La palabra evoca mujeres malignas y voluptuosas, templos misteriosos
iluminados con antorchas que nunca se apagan y, por supuesto, cultos paganos y
equivocadísimos que con frecuencia exigen sacrificios humanos para saciar el
apetito de los dioses. Reconozco que la visión es hollywoodiense, machista y,
afortunadamente, pasada de moda. Sin embargo, es innegable que la participación
de la mujer en la religión, en la católica, apostólica y romana en particular,
continúa siendo un asunto controvertido y, en gran medida, todavía marcado por
esa antiquísima tradición que durante milenios ha excluido a las mujeres del
gobierno de los asuntos públicos, y que etiquetaba de pecaminosas a las que se
atrevían a desafiar el orden establecido. La semana pasada, al mismísimo Papa se
le ocurrió dar un golpecito en el avispero vaticano aludiendo al asunto, y el
revuelo fue considerable. Poco importó que sus pretensiones fueran modestas: Francisco
se mostró favorable a la creación de una comisión que estudiase el papel de la
mujer en la Iglesia, con el horizonte de abrir el diaconado a las féminas. El
diácono es un grado inferior al sacerdote, que puede presidir bodas, bautizos y
funerales. Para los sectores más conservadores de la Iglesia, una propuesta
inaceptable, por considerarla antesala de la aceptación del sacerdocio
femenino. Jesucristo eligió solo a hombres para ser sus discípulos, argumentan.

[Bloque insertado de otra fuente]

import Literature.Topology.FourManifolds.SmoothOrientation
import Literature.Topology.FourManifolds.HomotopyS4OrientableProofs
import Literature.Topology.FourManifolds.SmoothOrientationProofs
import Literature.Topology.FourManifolds.SmoothOrientationConnectedProofs
import Literature.Topology.FourManifolds.OrientedConnectedSumTransportProofs
import Literature.Topology.FourManifolds.SliceDiscInTransport
import HarnessLib

/-!
# Stub `stub_chartOrientation` of line `embed-dont-dissolve` for crux `ZeroSurgeryExotic.ZseSVanishesOnPairs`
(item stmt-SmoothPoincare4-0368, route route-SmoothPoincare4-ZeroSurgeryExotic)

**Orienting the ball chart of a homotopy 4-sphere.**  A closed smooth 4-manifold `X` homotopy
equivalent to `S⁴` carries, for every smooth ball `e : ℝ⁴ ↪ X` (a `C^∞` embedding of the model
space), a smooth orientation `oX` for which `e` is ORIENTATION PRESERVING from the standard
orientation `SmoothOrientation.euclidean 4` of `ℝ⁴`.

Proof (Hirsch, *Differential Topology* (1976), §4.4; Lee, *Introduction to Smooth Manifolds*
(2013), Thm. 15.43), entirely over proved tree theorems:

* `X` is orientable — `Literature.Topology.FourManifolds.isOrientable_of_homotopyEquiv_sphere_four_holds`
  (`S⁴` is simply connected, simple connectivity is a homotopy invariant, simply connected
  manifolds are orientable by the orientation covering); pick any orientation `o`.
* The ball `e` has open range (invariance of domain for equidimensional smooth embeddings,
  `Literature.Topology.FourManifolds.isOpen_range_of_isSmoothEmbedding_disc`), so it is a
  diffeomorphism of the connected `ℝ⁴` onto an open submanifold of `X` and therefore either
  preserves or reverses the orientations `(euclidean, o)`
  (`Literature.Topology.FourManifolds.isOrientationPreserving_or_isOrientationReversing_disc`,
  Hirsch §4.4, p. 101).  In the first case `oX = o`, in the second `oX = -o`
  (`IsOrientationReversing oM oN f` is by definition `IsOrientationPreserving oM (-oN) f`).

Compactness, Hausdorffness and second countability of `X` are only carried because the registered
signature quantifies over closed manifolds; the argument uses none of them beyond orientability.
-/

noncomputable section

-- the prescribed namespace `Summit.<P>.<Sub>.…` duplicates `SmoothPoincare4` (P = Sub)
set_option linter.dupNamespace false

open scoped Manifold ContDiff Topology
open Set Function ContinuousMap
open Literature.Topology.FourManifolds

namespace Summit.SmoothPoincare4.SmoothPoincare4.Theorems.ZseSVanishesOnPairs

/-- Local notation: the model space `ℝⁿ`. -/
local notation "𝔼 " n:arg => EuclideanSpace ℝ (Fin n)
/-- Local notation: the round 4-sphere. -/
local notation "𝕊⁴" => (Metric.sphere (0 : EuclideanSpace ℝ (Fin 5)) 1)

/-- **Orienting the ball chart (stub `stub_chartOrientation` of line `embed-dont-dissolve`).**
A closed smooth homotopy 4-sphere `X` carries a smooth orientation `oX` for which a given smooth
ball `e : ℝ⁴ ↪ X` is orientation preserving from the standard orientation of `ℝ⁴`: `X` is
orientable (`isOrientable_of_homotopyEquiv_sphere_four_holds`, Lee Thm. 15.43), and an open
smooth embedding of the connected `ℝ⁴` either preserves or reverses any pair of orientations
(`isOrientationPreserving_or_isOrientationReversing_disc`; its range is open by
`isOpen_range_of_isSmoothEmbedding_disc`), so `o` or `-o` works for any orientation `o` of `X`
(Hirsch, *Differential Topology*, GTM 33 (1976), Ch. 4 §4, p. 101: a diffeomorphism of connected
oriented manifolds preserves or reverses orientation). [cite: HirschDT1976, §4.4] -/
theorem stub_chartOrientation :
    ∀ (X : Type) [TopologicalSpace X] [T2Space X] [SecondCountableTopology X] [ChartedSpace (𝔼 4) X]
      [IsManifold (𝓡 4) ∞ X] [CompactSpace X] (e : 𝔼 4 → X),
      Nonempty (X ≃ₕ 𝕊⁴) → Manifold.IsSmoothEmbedding (𝓡 4) (𝓡 4) ∞ e →
      ∃ oX : SmoothOrientation (𝓡 4) X, IsOrientationPreserving (SmoothOrientation.euclidean 4) oX e := by
  intro X _ _ _ _ _ _ e hX he
  obtain ⟨h⟩ := hX
  obtain ⟨o⟩ := isOrientable_of_homotopyEquiv_sphere_four_holds X h
  have ho : IsOpen (range e) := isOpen_range_of_isSmoothEmbedding_disc he
  rcases isOrientationPreserving_or_isOrientationReversing_disc he ho (euclideanOrientation 4) o
    with h₁ | h₁
  · exact ⟨o, h₁⟩
  · exact ⟨-o, h₁⟩

end Summit.SmoothPoincare4.SmoothPoincare4.Theorems.ZseSVanishesOnPairs

end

Un razonamiento tan poco consistente que, en pleno siglo XXI, roza lo deshonesto.
¿Qué haría Jesús, hoy, si volviera a presentarse en este mundo? ¿Elegiría solo
a hombres? Resulta difícil de creer, a la vista de la evolución de la sociedad
en el último siglo. Mientras tanto, la iglesia anglicana ordena mujeres
sacerdotes, e incluso obispos, desde hace algunos años. Problema resuelto.
Quizá la solución no sea tan complicada.